_Given information_
import Summits.HubbardSuperconductivity.HubbardSuperconductivity.Theorems.AnisotropyChordTransferFibre3FinX5Eval

/-!
# Route `AnisotropyChord` / H0 rotor rung: FIN per-`L` GM₃ (X5), `L = 34` — row-C cell facts (X5, point wedges), part `p39`

Kernel facts `xcCellAnyA0 34 (49/50) 100 la lb bn tb = true` (row C of cert cells 98, 99 of `L = 34` with `b = bn/100` and the `T⁺·D` brackets `tb` exported by the row-`N₁` facts `xn34_*`): the two Green point wedges `gWedgePt` are recomputed in the kernel, the profile / gradient tables are built from them by monotonicity (`…FinX5Eval`), and g5's row-C check is decided; assembled in `…FinX5GM3ThirtyFour`.
Prover seat `hubbard-h0-rotor-p3` g8; helper for piece A = stmt-HubbardSuperconductivity-23918 of rung 19089 (`--supports`, helper class).
WHAT THIS IS NOT: nothing here proves superconductivity in the Hubbard model (rotor TARGET as worded stays FALSE, g15 verdict); kernel facts for the FIN certificate of ONE conditional reduction.  Tree imports only; zero data; standard axioms.
-/

set_option linter.dupNamespace false
set_option autoImplicit false

namespace Summit.HubbardSuperconductivity.HubbardSuperconductivity.Theorems.AnisotropyChord.Transfer.Fibre3

namespace FinXD

open FinXB FinCell Hole2

set_option maxHeartbeats 4000000 in
/-- row C of cell 98 of `L = 34` (`b = 74/100`). [folklore] -/
theorem xc34_98 : xcCellAnyA0 34 (49/50 : ℚ) 100 507148692248092 519827409554295 74 ((1523158256055680 : ℤ), (1563645761438356 : ℤ)) = true := by decide +kernel

set_option maxHeartbeats 4000000 in
/-- row C of cell 99 of `L = 34` (`b = 75/100`). [folklore] -/
theorem xc34_99 : xcCellAnyA0 34 (49/50 : ℚ) 100 519827409554295 532823094793153 75 ((1561387719784859 : ℤ), (1602859767164128 : ℤ)) = true := by decide +kernel

end FinXD

end Summit.HubbardSuperconductivity.HubbardSuperconductivity.Theorems.AnisotropyChord.Transfer.Fibre3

_Exercise description_
Check each line of the records above for the string "point", and report every line that has it.

_Result_
# Route `AnisotropyChord` / H0 rotor rung: FIN per-`L` GM₃ (X5), `L = 34` — row-C cell facts (X5, point wedges), part `p39`
Kernel facts `xcCellAnyA0 34 (49/50) 100 la lb bn tb = true` (row C of cert cells 98, 99 of `L = 34` with `b = bn/100` and the `T⁺·D` brackets `tb` exported by the row-`N₁` facts `xn34_*`): the two Green point wedges `gWedgePt` are recomputed in the kernel, the profile / gradient tables are built from them by monotonicity (`…FinX5Eval`), and g5's row-C check is decided; assembled in `…FinX5GM3ThirtyFour`.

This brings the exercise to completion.